Menjadi pertanyaan selanjutnya, darimana bakteri tersebut diperoleh?. Di toko-toko kimia, atau laboratorium sudah banyak yang menjual bakteri dalam bentuk biakan basah siap pakai atau yang masih kering. Apabila kita kesulitan mendapatkan, tentu cara sederhana ini bisa dipakai. Dengan menjebak bakteri, kita bisa mendapatkan Acetobacter xylinum dengan mudah dan gratis, dan siapa tahu sangat potensial sekali. Media penjembak, dibuat dari nanas yang sudah kelewat matang dan diblender atau ditumbuk, lalu taruh dinampan dan biarkan beberapa hari lalu tutup dengan plastik. Jika dipermukaan nanas tersebut ada selaput berwarna putih kenyal, itulah biangnya nata yang bisa kita manfaatkan. Mungkin secara teknis tidak akan dibahas disini, karena akan terlalu panjang dan lebar, setikdaknya ada sebuah solusi bagaimana menjawab pertanyaan besar yang berkaitan dengan kerusakan lingkungan dengan kaca mata yang sederhana.
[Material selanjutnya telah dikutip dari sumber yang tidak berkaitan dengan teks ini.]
import Summits.ResolutionOfSingularities.ResolutionOfSingularities.Theorems.PurelyInseparableDim4PointZigzagStep
import HarnessLib

/-!
# Purely inseparable four-folds: POINT TRANSPORT — the closed order-`p` points over a blown-up point of ANY ambient inject
# into those of the MODEL blow-up of `𝔸⁵_K` at the origin (brick TY-3k part 5a, cell `res-dim4-pi`)

[OURS · counted 0] (D-0157 DOOR 2; finite-tree assembly of `PIDim4.TerminationImpliesOrderReduction`, MODE 0, isolated regime;
host item stmt-ResolutionOfSingularities-16155, helper). Resolution of singularities in dimension ≥ 4 / characteristic `p`
is NOT proved here or anywhere in this programme.

Under the ZIGZAG INVARIANT at `(Z, M, x₀)` (`…PointZigzagStep`: open immersions `φ : Y ⟶ Z`, `ψ : Y ⟶ 𝔸⁵_K`, `φ y = x₀`,
`ψ y = ξ`, `M.ideal.comap φ = (hypSheaf p s.F).comap ψ`, `mult M = p`) and for ANY blowing up `π : W → Z` of `x₀`, the
isomorphism `ε : π⁻¹(φ Y) ≅ B⁻¹(ψ Y)` over `Y` with the chosen blowing up `B : Bl → 𝔸⁵_K` of the origin
(`IsBlowup.unique`) is made reusable:

* **`exists_pointTransport_of_zigzag`** — an INJECTIVE map `{w ∈ W over x₀} → Bl` landing over `ξ`, carrying closed
  points to closed points and preserving the order of the transformed ideals;
* **`finite_closedOver_of_zigzag`** — ONE-STEP FINITENESS of the MODEL at `s` (finitely many closed order-`p` points of
  the `B`-transform of `(z^p + s.F)·𝒪` over the origin) ⇒ finitely many closed order-`p` points of `M.transform π 𝓘_{x₀}`
  over `x₀`.

Part 5b (`…PointTreeLocal`) runs the finite-tree induction on this walk-local hypothesis. AI-produced formalisation,
weaker than expert review. bears_on: LADDER-RESOLUTION:D157-DOOR2 (res-dim4-pi · TY-3k).
-/

set_option linter.dupNamespace false -- D-0017: single-problem summit path `Summit.<S>.<S>.…` by design

noncomputable section

open MvPolynomial Finset CategoryTheory AlgebraicGeometry Opposite TopologicalSpace

namespace Summit.ResolutionOfSingularities.ResolutionOfSingularities.Theorems.PIDim4

open Literature.AlgebraicGeometry.Resolution
open Literature.AlgebraicGeometry.Resolution.Hauser2010
open Literature.AlgebraicGeometry.Resolution.AffinePointBlowup (P A γ coord Wtop ξ)

namespace Equimultiple

/-! ## The point transport along `ε : π⁻¹(φ Y) ≅ B⁻¹(ψ Y)` -/

section Transport

variable {K : Type} [Field K] {p : ℕ}
variable {Z W Y : Scheme.{0}} {π : W ⟶ Z} {x₀ : Z}

/-- **POINT TRANSPORT.** Under the ZIGZAG INVARIANT at `(Z, M, x₀)` (`…PointZigzagStep`) and for ANY blowing up
`π : W → Z` of `x₀`, with `B : Bl → 𝔸⁵_K` the chosen blowing up of the origin: there is an INJECTIVE map `f` from the
points of `W` over `x₀` to `Bl`, landing over `ξ`, carrying closed points to closed points, and preserving the order of
the transformed ideals: `ord_{f w} Bᶜ((z^p + s.F)·𝒪, p) = ord_w (M.transform π 𝓘_{x₀}).ideal` (the isomorphism
`π⁻¹(φ Y) ≅ B⁻¹(ψ Y)` over `Y` of `IsBlowup.unique`, and flat base change of controlled transforms).
[cite: GortzWedhorn2020, Prop. 13.91] [cite: BierstoneGrigorievMilmanWlodarczyk2011, §3.2 with Thm. 8.0.5] -/
theorem exists_pointTransport_of_zigzag [IsLocallyNoetherian Z] (φ : Y ⟶ Z) [IsOpenImmersion φ] (ψ : Y ⟶ P 4 K)
    [IsOpenImmersion ψ] (y : Y) (hx₀ : IsClosed ({x₀} : Set Z)) (hφ : φ y = x₀) (hψ : ψ y = ξ 4 K)
    (M : MarkedIdeal Z) (hmult : M.mult = p) (s : State K) (hM : M.ideal.comap φ = (hypSheaf p s.F).comap ψ)
    (hπ : IsBlowup π (Scheme.IdealSheafData.vanishingIdeal (⟨{x₀}, hx₀⟩ : Closeds Z))) :
    ∃ f : {w : W // π w = x₀} →
        blowup (Scheme.IdealSheafData.vanishingIdeal (AffinePointBlowup.C₀ 4 K)),
      Function.Injective f ∧ ∀ w,
        blowup.π (Scheme.IdealSheafData.vanishingIdeal (AffinePointBlowup.C₀ 4 K)) (f w) = ξ 4 K ∧
        (IsClosed ({w.1} : Set W) → IsClosed ({f w} : Set (blowup
          (Scheme.IdealSheafData.vanishingIdeal (AffinePointBlowup.C₀ 4 K))))) ∧
        idealOrder ((⟨hypSheaf p s.F, [], p⟩ : MarkedIdeal (P 4 K)).transform
            (blowup.π (Scheme.IdealSheafData.vanishingIdeal (AffinePointBlowup.C₀ 4 K)))
            (Scheme.IdealSheafData.vanishingIdeal (AffinePointBlowup.C₀ 4 K))).ideal (f w) =
          idealOrder (M.transform π (Scheme.IdealSheafData.vanishingIdeal (⟨{x₀}, hx₀⟩ : Closeds Z))).ideal w.1 := by
  haveI : IsProper π := hπ.isProper
  haveI : IsLocallyNoetherian W := LocallyOfFiniteType.isLocallyNoetherian π
  set C := Scheme.IdealSheafData.vanishingIdeal (⟨{x₀}, hx₀⟩ : Closeds Z) with hC
  have hξc : IsClosed ({ξ 4 K} : Set (P 4 K)) := AffinePointBlowup.isClosed_ξ 4 K
  have hC₀' : AffinePointBlowup.C₀ 4 K = (⟨{ξ 4 K}, hξc⟩ : Closeds (P 4 K)) := rfl
  rw [hC₀']
  set C₀ := Scheme.IdealSheafData.vanishingIdeal (⟨{ξ 4 K}, hξc⟩ : Closeds (P 4 K)) with hC₀
  set B := blowup.π C₀ with hBdef
  have hB : IsBlowup B C₀ := blowup.isBlowup C₀
  haveI : IsProper B := hB.isProper
  haveI : IsLocallyNoetherian (blowup C₀) := LocallyOfFiniteType.isLocallyNoetherian B
  haveI : JacobsonSpace (blowup C₀) := jacobsonSpace_of_isBlowup' hB
  set M₀ : MarkedIdeal (P 4 K) := ⟨hypSheaf p s.F, [], p⟩ with hM₀
  have hy : IsClosed ({y} : Set Y) := isClosed_singleton_of_isOpenImmersion_eq φ y hx₀ hφ
  set Cy := Scheme.IdealSheafData.vanishingIdeal (⟨{y}, hy⟩ : Closeds Y) with hCy
  set V : Z.Opens := φ.opensRange with hV
  set U : (P 4 K).Opens := ψ.opensRange with hU
  set e₁ : Y ≅ (V : Scheme.{0}) := φ.isoOpensRange with he₁
  set e₂ : Y ≅ (U : Scheme.{0}) := ψ.isoOpensRange with he₂
  have he₁ι : e₁.hom ≫ V.ι = φ := Scheme.Hom.isoOpensRange_hom_ι φ
  have he₂ι : e₂.hom ≫ U.ι = ψ := Scheme.Hom.isoOpensRange_hom_ι ψ
  have hCV : (C.comap V.ι).comap e₁.hom = Cy := by
    rw [← Scheme.IdealSheafData.comap_comp, he₁ι]
    exact comap_vanishingIdeal_singleton_of_isOpenImmersion φ y hx₀ hφ hy
  have hCU : (C₀.comap U.ι).comap e₂.hom = Cy := by
    rw [← Scheme.IdealSheafData.comap_comp, he₂ι]
    exact comap_vanishingIdeal_singleton_of_isOpenImmersion ψ y hξc hψ hy
  have hIV : (M.ideal.comap V.ι).comap e₁.hom = (hypSheaf p s.F).comap ψ := by
    rw [← Scheme.IdealSheafData.comap_comp, he₁ι]
    exact hM
  have hIU : (M₀.ideal.comap U.ι).comap e₂.hom = (hypSheaf p s.F).comap ψ := by
    rw [← Scheme.IdealSheafData.comap_comp, he₂ι]
  -- the two restricted blow-ups are blow-ups of `Y` at `y`, isomorphic over `Y`
  have hπY : IsBlowup ((π ∣_ V) ≫ e₁.inv) Cy := isBlowup_restrict_comp_isoOpensRange_inv φ y hx₀ hφ hy hπ
  have hBY : IsBlowup ((B ∣_ U) ≫ e₂.inv) Cy := isBlowup_restrict_comp_isoOpensRange_inv ψ y hξc hψ hy hB
  obtain ⟨ε, hε, -⟩ := hπY.unique hBY
  have hsq : ε.hom ≫ (B ∣_ U) = (π ∣_ V) ≫ (e₁.inv ≫ e₂.hom) := by
    calc ε.hom ≫ (B ∣_ U) = (ε.hom ≫ ((B ∣_ U) ≫ e₂.inv)) ≫ e₂.hom := by
          simp only [Category.assoc, Iso.inv_hom_id, Category.comp_id]
      _ = ((π ∣_ V) ≫ e₁.inv) ≫ e₂.hom := by rw [hε]
      _ = (π ∣_ V) ≫ (e₁.inv ≫ e₂.hom) := by simp only [Category.assoc]
  have hC' : (C₀.comap U.ι).comap (e₁.inv ≫ e₂.hom) = C.comap V.ι := by
    rw [Scheme.IdealSheafData.comap_comp, hCU, ← hCV, ← Scheme.IdealSheafData.comap_comp, Iso.inv_hom_id,
      Scheme.IdealSheafData.comap_id]
  have hI' : (M₀.ideal.comap U.ι).comap (e₁.inv ≫ e₂.hom) = M.ideal.comap V.ι := by
    rw [Scheme.IdealSheafData.comap_comp, hIU, ← hIV, ← Scheme.IdealSheafData.comap_comp, Iso.inv_hom_id,
      Scheme.IdealSheafData.comap_id]
  have hKEY : ((M₀.transform B C₀).ideal.comap (B ⁻¹ᵁ U).ι).comap ε.hom =
      (M.transform π C).ideal.comap (π ⁻¹ᵁ V).ι := by
    rw [MarkedIdeal.transform_ideal, MarkedIdeal.transform_ideal, ← controlledTransform_morphismRestrict,
      ← controlledTransform_morphismRestrict, hmult,
      comap_controlledTransform_of_flat (s := ε.hom) (π := B ∣_ U) (π' := π ∣_ V) (e₁.inv ≫ e₂.hom) hsq, hC', hI']
  have hx₀V : x₀ ∈ V := by
    rw [← hφ, ← he₁ι, Scheme.Hom.comp_apply]
    exact (e₁.hom y).2
  have hwV : ∀ w : {w : W // π w = x₀}, w.1 ∈ π ⁻¹ᵁ V := fun w => by
    change π w.1 ∈ V
    rw [w.2]
    exact hx₀V
  have he₁y : e₁.inv (e₁.hom y) = y := by
    rw [← Scheme.Hom.comp_apply, Iso.hom_inv_id]
    rfl
  -- the transport map
  refine ⟨fun w => (B ⁻¹ᵁ U).ι (ε.hom ⟨w.1, hwV w⟩), fun w w' hww => ?_, fun w => ⟨?_, fun hwc => ?_, ?_⟩⟩
  · -- injectivity
    have h1 := (B ⁻¹ᵁ U).ι.isOpenEmbedding.injective hww
    have h2 := ε.hom.isOpenEmbedding.injective h1
    have h3 := Subtype.ext_iff.mp h2
    exact Subtype.ext h3
  · -- over `ξ`
    have hπwt : (π ∣_ V) ⟨w.1, hwV w⟩ = e₁.hom y := by
      apply Subtype.ext
      rw [morphismRestrict_base_coe]
      change π w.1 = ((e₁.hom ≫ V.ι) y : Z)
      rw [he₁ι, hφ, w.2]
    change B ((B ⁻¹ᵁ U).ι (ε.hom ⟨w.1, hwV w⟩)) = ξ 4 K
    rw [← ι_morphismRestrict_apply, ← Scheme.Hom.comp_apply ε.hom (B ∣_ U), hsq, Scheme.Hom.comp_apply,
      Scheme.Hom.comp_apply, hπwt, he₁y, ← Scheme.Hom.comp_apply, he₂ι, hψ]
  · -- closed points go to closed points
    have hwt_closed : IsClosed ({(⟨w.1, hwV w⟩ : (π ⁻¹ᵁ V : Scheme.{0}))} : Set (π ⁻¹ᵁ V : Scheme.{0})) :=
      isClosed_singleton_of_isOpenImmersion_eq (π ⁻¹ᵁ V).ι ⟨w.1, hwV w⟩ hwc rfl
    have hεwt_closed : IsClosed ({ε.hom ⟨w.1, hwV w⟩} : Set (B ⁻¹ᵁ U : Scheme.{0})) := by
      have h : (ε.inv : (B ⁻¹ᵁ U : Scheme.{0}) → (π ⁻¹ᵁ V : Scheme.{0})) ⁻¹' {⟨w.1, hwV w⟩} =
          {ε.hom ⟨w.1, hwV w⟩} := by
        ext z
        simp only [Set.mem_preimage, Set.mem_singleton_iff]
        constructor
        · intro hz
          rw [← hz, ← Scheme.Hom.comp_apply, Iso.inv_hom_id]
          rfl
        · intro hz
          rw [hz, ← Scheme.Hom.comp_apply, Iso.hom_inv_id]
          rfl
      rw [← h]
      exact hwt_closed.preimage ε.inv.continuous
    apply isClosed_singleton_of_isLocallyClosed_singleton
    rw [← Set.image_singleton]
    exact hεwt_closed.isLocallyClosed.image (B ⁻¹ᵁ U).ι.isOpenEmbedding.isInducing
      (B ⁻¹ᵁ U).ι.isOpenEmbedding.isOpen_range.isLocallyClosed
  · -- orders
    have hιwt : (π ⁻¹ᵁ V).ι ⟨w.1, hwV w⟩ = w.1 := rfl
    conv_rhs => rw [← hιwt, ← idealOrder_comap_of_isOpenImmersion (π ⁻¹ᵁ V).ι, ← hKEY,
      idealOrder_comap_of_isOpenImmersion ε.hom, idealOrder_comap_of_isOpenImmersion (B ⁻¹ᵁ U).ι]

/-- **One-step finiteness of the MODEL bounds the points over `x₀`.** Under the ZIGZAG INVARIANT at `(Z, M, x₀)` with
state `s` and for ANY blowing up `π` of `x₀`: if the chosen blowing up of `𝔸⁵_K` at the origin carries only finitely many
closed points of order `≥ p` of the transform of `(z^p + s.F)·𝒪` over the origin, then `W` carries only finitely many
closed points of order `≥ p` of `M.transform π 𝓘_{x₀}` over `x₀`. [cite: GortzWedhorn2020, Prop. 13.91]
[cite: BierstoneGrigorievMilmanWlodarczyk2011, Lemma 8.0.3 (2)] -/
theorem finite_closedOver_of_zigzag [IsLocallyNoetherian Z] (φ : Y ⟶ Z) [IsOpenImmersion φ] (ψ : Y ⟶ P 4 K)
    [IsOpenImmersion ψ] (y : Y) (hx₀ : IsClosed ({x₀} : Set Z)) (hφ : φ y = x₀) (hψ : ψ y = ξ 4 K)
    (M : MarkedIdeal Z) (hmult : M.mult = p) (s : State K) (hM : M.ideal.comap φ = (hypSheaf p s.F).comap ψ)
    (hπ : IsBlowup π (Scheme.IdealSheafData.vanishingIdeal (⟨{x₀}, hx₀⟩ : Closeds Z)))
    (hfin : {w' : blowup (Scheme.IdealSheafData.vanishingIdeal (AffinePointBlowup.C₀ 4 K)) |
        IsClosed ({w'} : Set (blowup (Scheme.IdealSheafData.vanishingIdeal (AffinePointBlowup.C₀ 4 K)))) ∧
        blowup.π (Scheme.IdealSheafData.vanishingIdeal (AffinePointBlowup.C₀ 4 K)) w' = ξ 4 K ∧
        (p : ℕ∞) ≤ idealOrder ((⟨hypSheaf p s.F, [], p⟩ : MarkedIdeal (P 4 K)).transform
          (blowup.π (Scheme.IdealSheafData.vanishingIdeal (AffinePointBlowup.C₀ 4 K)))
          (Scheme.IdealSheafData.vanishingIdeal (AffinePointBlowup.C₀ 4 K))).ideal w'}.Finite) :
    {w : W | IsClosed ({w} : Set W) ∧ π w = x₀ ∧ (p : ℕ∞) ≤ idealOrder
      (M.transform π (Scheme.IdealSheafData.vanishingIdeal (⟨{x₀}, hx₀⟩ : Closeds Z))).ideal w}.Finite := by
  obtain ⟨f, hf, hfw⟩ := exists_pointTransport_of_zigzag φ ψ y hx₀ hφ hψ M hmult s hM hπ
  set S₀ := {w' : blowup (Scheme.IdealSheafData.vanishingIdeal (AffinePointBlowup.C₀ 4 K)) |
        IsClosed ({w'} : Set (blowup (Scheme.IdealSheafData.vanishingIdeal (AffinePointBlowup.C₀ 4 K)))) ∧
        blowup.π (Scheme.IdealSheafData.vanishingIdeal (AffinePointBlowup.C₀ 4 K)) w' = ξ 4 K ∧
        (p : ℕ∞) ≤ idealOrder ((⟨hypSheaf p s.F, [], p⟩ : MarkedIdeal (P 4 K)).transform
          (blowup.π (Scheme.IdealSheafData.vanishingIdeal (AffinePointBlowup.C₀ 4 K)))
          (Scheme.IdealSheafData.vanishingIdeal (AffinePointBlowup.C₀ 4 K))).ideal w'} with hS₀
  set S := {w : W | IsClosed ({w} : Set W) ∧ π w = x₀ ∧ (p : ℕ∞) ≤ idealOrder
      (M.transform π (Scheme.IdealSheafData.vanishingIdeal (⟨{x₀}, hx₀⟩ : Closeds Z))).ideal w} with hS
  haveI : Finite S₀ := hfin.to_subtype
  let g : S → S₀ := fun w =>
    ⟨f ⟨w.1, w.2.2.1⟩, (hfw ⟨w.1, w.2.2.1⟩).2.1 w.2.1, (hfw ⟨w.1, w.2.2.1⟩).1,
      by rw [(hfw ⟨w.1, w.2.2.1⟩).2.2]; exact w.2.2.2⟩
  have hg : Function.Injective g := by
    intro w w' hww
    apply Subtype.ext
    have h1 : f ⟨w.1, w.2.2.1⟩ = f ⟨w'.1, w'.2.2.1⟩ := congrArg Subtype.val hww
    have h2 := Subtype.ext_iff.mp (hf h1)
    exact h2
  exact Set.finite_coe_iff.mp (Finite.of_injective g hg)

end Transport

end Equimultiple

end Summit.ResolutionOfSingularities.ResolutionOfSingularities.Theorems.PIDim4

end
Acetobacter xylinum menjadi solusi ditengah-tengah krisis yang berhubungan dengan pemanfaatan serat dari tumbuhan. Kertas yang semula dari tumbuhan berusia puluhan tahun, kini bisa sedikit dibantu dengan prouk dari bakteri f
ungsional ini. Memang tidak mudah jika kita sendiri turun tangan langsung, setidaknya memberikan inspirasi bagaiamana peran mikroorganisme bisa mengambil alih peran tumbuhan dalam penyediaan serat sebagai bahan baku produk insdustri. Dari uraian diatas, siapa tahu kita sadar, untuk membuat selembar kertas banyak hal yang menjadi korban, sehingga kita bisa lebih bijak bagaimana memakai selembar tissue dari hal-hal yang seharusnya bisa dilakukan dengan cara yang jauh lebih ramah lingkungan. Ini hanyalah sebuah jawaban dari kegelisahan, dari kacamata dan sudut pandang lain.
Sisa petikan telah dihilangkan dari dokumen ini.